[Stored data entries]
◆ ◆ ◆ ◆ ◆ ◆ ◆

-- provenance: harness21/H21/H21/Prelude/MotiveL/PeriodComparison.lean @ 50fe52b (interim HEAD d8f2665); M5 mechanical rewrite
/-!
# The de Rham–Betti comparison, periods and absolute Hodge classes (trunk MotiveL, prelude C9)

For a field `k` of characteristic zero, a smooth projective `k`-variety `X` and an embedding
`σ : k →+* ℂ`, Grothendieck's comparison theorem (Grothendieck, *On the de Rham cohomology of
algebraic varieties*, Publ. IHÉS 29 (1966), Thm. 1') gives canonical isomorphisms
`Hⁱ_dR(X/k) ⊗_{k,σ} ℂ ≅ Hⁱ((σX)(ℂ), ℚ) ⊗_ℚ ℂ`, functorial, multiplicative, carrying the Hodge
filtration of `Hⁱ_dR` to the Hodge filtration of the Hodge structure on `Hⁱ((σX)(ℂ), ℚ)`, and
carrying the de Rham class of a codimension-`p` cycle `Z` to `(2πi)ᵖ` times the Betti class of
`σZ` (Deligne, *Hodge cycles on abelian varieties*, in LNM 900 (1982), §1; Deligne–Milne,
*Tannakian categories*, I §1). The matrix coefficients of these isomorphisms are the **periods**
of `X`; a de Rham class whose image under every `σ` is `(2πi)ᵖ` times a rational Hodge class is
an **absolute Hodge class** (Deligne 1982, §2, Def. 2.10; Charles–Schnell, *Notes on absolute
Hodge classes* (2011), Def. 11).

Following the two-speed design of the trunk, this file records the comparison as a **hypothesis
structure** `Literature.PeriodRealization k`: an algebraic de Rham realization `dR` (prelude C8), a
Betti–Hodge realization datum `B` over `ℂ` (G17 prelude C13) and, for every `σ : k →+* ℂ`,
*twisted* comparison data between `dR` and the pulled-back theory `B.comap σ : X ↦ H•_B(X_σ)`
over `L = AlongHom ℂ σ` (`ℂ` as a `k`-algebra via `σ`). The fields are named and shaped exactly
like those of the accepted G17 `Literature.AlgebraicGeometry.Motives.WeilComparison` (`iso`, `isoInv`, `isoInv_iso`, `iso_isoInv`,
`iso_pullback`, `iso_one`, `iso_cup`, `iso_trace`, `iso_cycleClass`), so that G17's period
vocabulary `Literature.periodSet/periodField/periodMatrix` applies verbatim to `P.iso σ X i`; the only
differences are the Tate twists `(2πi)ᵖ` in `iso_cycleClass` and `(2πi)ⁿ` in `iso_trace`
(Deligne–Milne 1982, I §1; see the design note on twists) and the extra field `iso_fil`
(compatibility with the Hodge filtrations).

## Main definitions

* `Literature.AlongHom.ratLinearEquiv σ : AlongHom L σ ≃ₗ[ℚ] L`, `Literature.alongHomTensorEquiv σ V :
  AlongHom ℂ σ ⊗[ℚ] V ≃ₗ[ℚ] ℂ ⊗[ℚ] V` (glue: forgetting the `k`-algebra structure).
* `Literature.BettiHodgeData.comap B σ : PreWeilCohomology k ℚ`, `X ↦ H•_B(X_σ)`.
* `Literature.PeriodRealization k` : the hypothesis structure; `P.isoEquiv σ hX i`, `P.bijective_iso`.
* `P.periodSetOf σ X i`, `P.periodFieldOf σ X`, `P.periodMatrixOf σ X i b₁ b₂` : periods of `X`
  along `σ` as complex numbers (via G17 `periodSet`, `periodMatrix`).
* `P.IsHodgeRelativeTo σ hXσ p α`, `P.IsAbsoluteHodge n X p α`, `P.absoluteHodgeClasses n X p` :
  Hodge classes relative to `σ` and absolute Hodge classes (Deligne 1982, Def. 2.10).
* `P.cycleClass_isAbsoluteHodge` : cycle classes are absolute Hodge (Deligne 1982, Ex. 2.1(a)).

## Design notes

* Mathlib: searched `period`, `absoluteHodge`, `deRham`, `Comparison`, `toRatLinearEquiv`
  (nothing relevant; `AddMonoidHom.toRatLinearMap` exists but not the equivalence version). We
  use Mathlib's `Module.Dual.baseChange`, `LinearMap.baseChange`, `Submodule.baseChange`,
  `Submodule.restrictScalars/map`, `TensorProduct.congr`, `AddEquiv.toLinearEquiv`,
  `map_rat_smul`, `Subfield.closure/map`, `Matrix.map`.
* As in `WeilComparison`, the data `iso`/`isoInv` is given for all `k`-schemes and all `σ`, the
  axioms only for smooth projective `X`; the Hodge structure on `Hⁱ_B(X_σ)` is
  `B.hodge hXσ i` for a proof `hXσ : IsSmoothProjective n X_σ`, quantified over (such proofs
  exist by the named fact `IsSmoothProjective.baseChangeHom`; `IsSmoothProjective` is a `Prop`,
  so the choice of proof is irrelevant).
* `iso_fil` is stated after restricting scalars to `ℚ` and transporting along
  `alongHomTensorEquiv` (the Hodge filtration of `B.hodge` lives on `ℂ ⊗[ℚ] V`, the comparison
  on `AlongHom ℂ σ ⊗[ℚ] V`; the two types are equal but not syntactically).
* Twists. Both `dR` and `B.W` are `WeilCohomology` data, so both traces are normalised by
  `tr (cl (closed point z)) = deg z` (`WeilCohomology.trace_cycleClass`); with
  `iso (cl_dR Z) = (2πi)ᵖ cl_B Z_σ` (Deligne 1982, §1: the de Rham cycle class is the Betti one
  divided by `(2πi)ᵖ` under `H_B ⊗ ℂ = H_dR ⊗ ℂ`, i.e. `tr_dR = (2πi)⁻ⁿ ∫`) the only consistent
  trace twist is `tr_B (iso x) = (2πi)ⁿ · tr_dR x`. This corrects the sign `(2πi)⁻ⁿ` written in
  the outline §1(b) (an outline erratum: with `(2πi)⁻ⁿ` the structure would be uninhabited over
  any `k ↪ ℂ`, since `iso_trace ∘ iso_cycleClass` on a `k`-point of `ℙ¹` would force
  `(2πi)² ∈ ℚ`); the consistency is recorded as the theorem `trace_comap_cycleClass`.
* Absolute Hodge classes form an additive subgroup of `H²ᵖ_dR(X)` (mathematically a `ℚ`-subspace,
  but `dR.obj X _` carries no `Module ℚ` instance here), not a `k`-subspace: scaling `α` by
  `c ∈ k` scales its image by `σ(c) ∉ ℚ`.
* Universe `0` throughout (`BettiHodgeData ℂ` and `baseChangeHom σ` force `k : Type`).
* `IsAbsoluteHodge n X p α` quantifies over proofs `hXσ : IsSmoothProjective n X_σ`; it is only
  meaningful for `X` smooth projective of dimension `n` (consumers pass `hX`).
* `IsAbsoluteHodge.cup` takes `hX` and an explicit hypothesis `hcup` (rational Hodge classes on
  `X_σ` are stable under cup product): G17's `BettiHodgeData` does not record that `W.cup` is a
  morphism of Hodge structures, so this cannot be derived from the fields (G17 debt). With these
  hypotheses the lemma is proved; `twoPiI_mem_periodFieldOf` is proved from `iso_trace` on
  `H²(ℙ¹)`. The file has no `sorry`.

## References

* A. Grothendieck, *On the de Rham cohomology of algebraic varieties*, Publ. IHÉS 29 (1966).
* P. Deligne, *Hodge cycles on abelian varieties*, in LNM 900 (1982), §§1–2.
* P. Deligne, J. Milne, *Tannakian categories*, in LNM 900 (1982), I §1.
* F. Charles, C. Schnell, *Notes on absolute Hodge classes* (2011), §2, Def. 11.
* A. Huber, S. Müller-Stach, *Periods and Nori motives*, Springer (2017), Ch. 11, §13.1.
-/

open CategoryTheory AlgebraicGeometry Opposite
open scoped TensorProduct

noncomputable section

namespace Literature.AlgebraicGeometry.Motives

/-! ### Glue: forgetting the `k`-algebra structure of `AlongHom` -/

namespace AlongHom

variable {k L : Type*} [CommRing k] [Field L] [CharZero L] (σ : k →+* L)

/-- The identity `AlongHom L σ ≃ₗ[ℚ] L` as a `ℚ`-linear equivalence (an additive equivalence of
`ℚ`-vector spaces is `ℚ`-linear, Mathlib `map_rat_smul`; Deligne 1982, §1). [cite: Deligne1982, §1] -/
def ratLinearEquiv : AlongHom L σ ≃ₗ[ℚ] L :=
  (equiv σ).toAddEquiv.toLinearEquiv (map_rat_smul (equiv σ).toAddEquiv.toAddMonoidHom)

/-- `ratLinearEquiv` is `equiv` as a function. [folklore] -/
@[simp]
theorem ratLinearEquiv_apply (x : AlongHom L σ) : ratLinearEquiv σ x = equiv σ x := rfl

end AlongHom

/-- The identification `AlongHom ℂ σ ⊗[ℚ] V ≃ₗ[ℚ] ℂ ⊗[ℚ] V` (forgetting that the left factor is a
`k`-algebra via `σ`); used to compare the transported Hodge filtration of `H_dR` with the Hodge
filtration on `ℂ ⊗_ℚ H_B` (Deligne 1982, §1). [cite: Deligne1982, §1] -/
def alongHomTensorEquiv {k : Type*} [CommRing k] (σ : k →+* ℂ) (V : Type*) [AddCommGroup V]
    [Module ℚ V] : AlongHom ℂ σ ⊗[ℚ] V ≃ₗ[ℚ] ℂ ⊗[ℚ] V :=
  TensorProduct.congr (AlongHom.ratLinearEquiv σ) (LinearEquiv.refl ℚ V)

/-- `alongHomTensorEquiv` on pure tensors. [folklore] -/
@[simp]
theorem alongHomTensorEquiv_tmul {k : Type*} [CommRing k] (σ : k →+* ℂ) {V : Type*}
    [AddCommGroup V] [Module ℚ V] (a : AlongHom ℂ σ) (v : V) :
    alongHomTensorEquiv σ V (a ⊗ₜ v) = AlongHom.equiv σ a ⊗ₜ v := rfl

/-! ### Betti cohomology along an embedding -/

namespace BettiHodgeData

variable {k : Type} [Field k]

/-- Betti cohomology along `σ : k →+* ℂ` as a pre-Weil cohomology theory on `k`-schemes:
`X ↦ H•_B(X_σ) = H•((σX)(ℂ), ℚ)`, i.e. `B.W.comap σ` (Deligne 1982, §1, `H_σ(X)`). [cite: Deligne1982, §1   H_σ(X] -/
abbrev comap (B : BettiHodgeData ℂ) (σ : k →+* ℂ) : PreWeilCohomology k ℚ :=
  B.W.toPreWeilCohomology.comap σ

end BettiHodgeData

/-! ### The hypothesis structure -/

/-- A **period realization** over a field `k` of characteristic zero: an algebraic de Rham
realization `dR`, Betti–Hodge realization data `B` for `ℂ`-schemes and, for every embedding
`σ : k →+* ℂ`, `L`-linear comparison maps (`L = ℂ` as a `k`-algebra via `σ`)
`iso σ X i : Hⁱ_dR(X) ⊗_{k,σ} ℂ → Hⁱ_B(X_σ) ⊗_ℚ ℂ` and `isoInv σ X i` which, for `X` smooth
projective, are mutually inverse, natural, multiplicative, unital, compatible with traces up to
`(2πi)ⁿ`, with cycle classes up to `(2πi)ᵖ`, and with the Hodge filtrations
(Grothendieck 1966, Thm. 1'; Deligne 1982, §1; Deligne–Milne 1982, I §1). Field names mirror
`Literature.AlgebraicGeometry.Motives.WeilComparison`. [cite: Grothendieck1966, Thm. 1'] -/
structure PeriodRealization (k : Type) [Field k] [CharZero k] where
  /-- The algebraic de Rham realization `X ↦ H•_dR(X/k)` with its Hodge filtration. -/
  dR : DeRhamRealization k
  /-- The Betti–Hodge realization data `Y ↦ H•(Y(ℂ), ℚ)` on `ℂ`-schemes. -/
  B : BettiHodgeData ℂ
  /-- The comparison map `Hⁱ_dR(X) ⊗_{k,σ} ℂ →ₗ Hⁱ_B(X_σ) ⊗_ℚ ℂ` (Grothendieck 1966). -/
  iso (σ : k →+* ℂ) (X : SchemeOver k) (i : ℕ) :
    AlongHom ℂ σ ⊗[k] dR.obj X i →ₗ[AlongHom ℂ σ] AlongHom ℂ σ ⊗[ℚ] (B.comap σ).obj X i
  /-- The inverse comparison map `Hⁱ_B(X_σ) ⊗_ℚ ℂ →ₗ Hⁱ_dR(X) ⊗_{k,σ} ℂ`. -/
  isoInv (σ : k →+* ℂ) (X : SchemeOver k) (i : ℕ) :
    AlongHom ℂ σ ⊗[ℚ] (B.comap σ).obj X i →ₗ[AlongHom ℂ σ] AlongHom ℂ σ ⊗[k] dR.obj X i
  /-- `isoInv ∘ iso = id` on smooth projective `X`. -/
  isoInv_iso : ∀ (σ : k →+* ℂ) ⦃n : ℕ⦄ ⦃X : SchemeOver k⦄, IsSmoothProjective n X →
    ∀ (i : ℕ) (x : AlongHom ℂ σ ⊗[k] dR.obj X i), isoInv σ X i (iso σ X i x) = x
  /-- `iso ∘ isoInv = id` on smooth projective `X`. -/
  iso_isoInv : ∀ (σ : k →+* ℂ) ⦃n : ℕ⦄ ⦃X : SchemeOver k⦄, IsSmoothProjective n X →
    ∀ (i : ℕ) (y : AlongHom ℂ σ ⊗[ℚ] (B.comap σ).obj X i), iso σ X i (isoInv σ X i y) = y
  /-- Naturality: `iso_X ∘ (f*)_L = (f_σ*)_L ∘ iso_Y` for `f : X ⟶ Y` between smooth projective
  varieties (Grothendieck 1966; Deligne–Milne 1982, I §1). -/
  iso_pullback : ∀ (σ : k →+* ℂ) ⦃n : ℕ⦄ ⦃X : SchemeOver k⦄, IsSmoothProjective n X →
    ∀ ⦃m : ℕ⦄ ⦃Y : SchemeOver k⦄, IsSmoothProjective m Y → ∀ (f : X ⟶ Y) (i : ℕ)
      (x : AlongHom ℂ σ ⊗[k] dR.obj Y i),
      iso σ X i ((dR.pullback f i).baseChange (AlongHom ℂ σ) x) =
        ((B.comap σ).pullback f i).baseChange (AlongHom ℂ σ) (iso σ Y i x)
  /-- The comparison preserves units: `iso (1 ⊗ 1) = 1 ⊗ 1`. -/
  iso_one : ∀ (σ : k →+* ℂ) ⦃n : ℕ⦄ ⦃X : SchemeOver k⦄, IsSmoothProjective n X →
    iso σ X 0 (1 ⊗ₜ dR.one X) = 1 ⊗ₜ (B.comap σ).one X
  /-- The comparison is multiplicative for the (`L`-bilinearly extended) cup products
  (Grothendieck 1966: an isomorphism of graded algebras). -/
  iso_cup : ∀ (σ : k →+* ℂ) ⦃n : ℕ⦄ ⦃X : SchemeOver k⦄, IsSmoothProjective n X →
    ∀ ⦃i j m : ℕ⦄ (h : i + j = m) (x : AlongHom ℂ σ ⊗[k] dR.obj X i)
      (y : AlongHom ℂ σ ⊗[k] dR.obj X j),
      iso σ X m (dR.cupBaseChange (AlongHom ℂ σ) h x y) =
        (B.comap σ).cupBaseChange (AlongHom ℂ σ) h (iso σ X i x) (iso σ X j y)
  /-- Compatibility with traces on `H²ⁿ`, `n = dim X`, with the Tate twist:
  `tr_B (iso x) = (2πi)ⁿ · tr_dR x`, both traces being normalised by `tr (cl (pt)) = 1`
  (`WeilCohomology.trace_cycleClass`) and `tr_dR = (2πi)⁻ⁿ ∫_X` (Deligne 1982, §1;
  Deligne–Milne 1982, I §1). This is the sign consistent with `iso_cycleClass`, see
  `trace_comap_cycleClass`. -/
  iso_trace : ∀ (σ : k →+* ℂ) ⦃n : ℕ⦄ ⦃X : SchemeOver k⦄, IsSmoothProjective n X →
    ∀ x : AlongHom ℂ σ ⊗[k] dR.obj X (2 * n),
      Module.Dual.baseChange (AlongHom ℂ σ) ((B.comap σ).trace X n) (iso σ X (2 * n) x) =
        twoPiI σ ^ n • Module.Dual.baseChange (AlongHom ℂ σ) (dR.trace X n) x
  /-- Compatibility with cycle classes of prime cycles of codimension `p`, with the Tate twist:
  `iso (1 ⊗ cl_dR(Z)) = (2πi)ᵖ · (1 ⊗ cl_B(Z_σ))` (Deligne 1982, §1; Deligne–Milne 1982, I §1;
  outline §1(b)). -/
  iso_cycleClass : ∀ (σ : k →+* ℂ) ⦃n : ℕ⦄ ⦃X : SchemeOver k⦄, IsSmoothProjective n X →
    ∀ (p : ℕ) (z : X.left), Order.coheight z = p →
      iso σ X (2 * p) (1 ⊗ₜ dR.cycleClass X p z) =
        twoPiI σ ^ p • (1 ⊗ₜ (B.comap σ).cycleClass X p z)
  /-- Compatibility with the Hodge filtrations: `iso` carries `Fᵖ Hⁱ_dR(X) ⊗_{k,σ} ℂ` onto the
  Hodge filtration `Fᵖ` of the Hodge structure on `Hⁱ_B(X_σ)` (Grothendieck 1966 with GAGA;
  Deligne, Hodge II, 2.2 and 3.2; stated after restricting scalars to `ℚ` and transporting along
  `alongHomTensorEquiv`). The Hodge structure on `Hⁱ_B(X_σ)` is `B.hodge hXσ i` for a proof
  `hXσ : IsSmoothProjective n X_σ` (which exists by the named fact
  `IsSmoothProjective.baseChangeHom`; `IsSmoothProjective` is a `Prop`, so the choice is
  irrelevant), quantified over as in `IsAbsoluteHodge`. -/
  iso_fil : ∀ (σ : k →+* ℂ) ⦃n : ℕ⦄ ⦃X : SchemeOver k⦄ (_hX : IsSmoothProjective n X)
    (hXσ : IsSmoothProjective n ((baseChangeHom σ).obj X)) (i : ℕ) (p : ℤ),
      ((((dR.fil i p).baseChange (AlongHom ℂ σ)).map (iso σ X i)).restrictScalars ℚ).map
          (alongHomTensorEquiv σ ((B.comap σ).obj X i)).toLinearMap =
        ((B.hodge hXσ i).F p).restrictScalars ℚ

◆ ◆ ◆ ◆ ◆ ◆ ◆

= TASK OBJECTIVE =
Above are the lines; repeat exactly the ones from the line containing "σ : AlongHom" down to the line containing "is stated after", both inclusive.

= EXERCISE ANSWER =
* `Literature.AlongHom.ratLinearEquiv σ : AlongHom L σ ≃ₗ[ℚ] L`, `Literature.alongHomTensorEquiv σ V :
  AlongHom ℂ σ ⊗[ℚ] V ≃ₗ[ℚ] ℂ ⊗[ℚ] V` (glue: forgetting the `k`-algebra structure).
* `Literature.BettiHodgeData.comap B σ : PreWeilCohomology k ℚ`, `X ↦ H•_B(X_σ)`.
* `Literature.PeriodRealization k` : the hypothesis structure; `P.isoEquiv σ hX i`, `P.bijective_iso`.
* `P.periodSetOf σ X i`, `P.periodFieldOf σ X`, `P.periodMatrixOf σ X i b₁ b₂` : periods of `X`
  along `σ` as complex numbers (via G17 `periodSet`, `periodMatrix`).
* `P.IsHodgeRelativeTo σ hXσ p α`, `P.IsAbsoluteHodge n X p α`, `P.absoluteHodgeClasses n X p` :
  Hodge classes relative to `σ` and absolute Hodge classes (Deligne 1982, Def. 2.10).
* `P.cycleClass_isAbsoluteHodge` : cycle classes are absolute Hodge (Deligne 1982, Ex. 2.1(a)).

## Design notes

* Mathlib: searched `period`, `absoluteHodge`, `deRham`, `Comparison`, `toRatLinearEquiv`
  (nothing relevant; `AddMonoidHom.toRatLinearMap` exists but not the equivalence version). We
  use Mathlib's `Module.Dual.baseChange`, `LinearMap.baseChange`, `Submodule.baseChange`,
  `Submodule.restrictScalars/map`, `TensorProduct.congr`, `AddEquiv.toLinearEquiv`,
  `map_rat_smul`, `Subfield.closure/map`, `Matrix.map`.
* As in `WeilComparison`, the data `iso`/`isoInv` is given for all `k`-schemes and all `σ`, the
  axioms only for smooth projective `X`; the Hodge structure on `Hⁱ_B(X_σ)` is
  `B.hodge hXσ i` for a proof `hXσ : IsSmoothProjective n X_σ`, quantified over (such proofs
  exist by the named fact `IsSmoothProjective.baseChangeHom`; `IsSmoothProjective` is a `Prop`,
  so the choice of proof is irrelevant).
* `iso_fil` is stated after restricting scalars to `ℚ` and transporting along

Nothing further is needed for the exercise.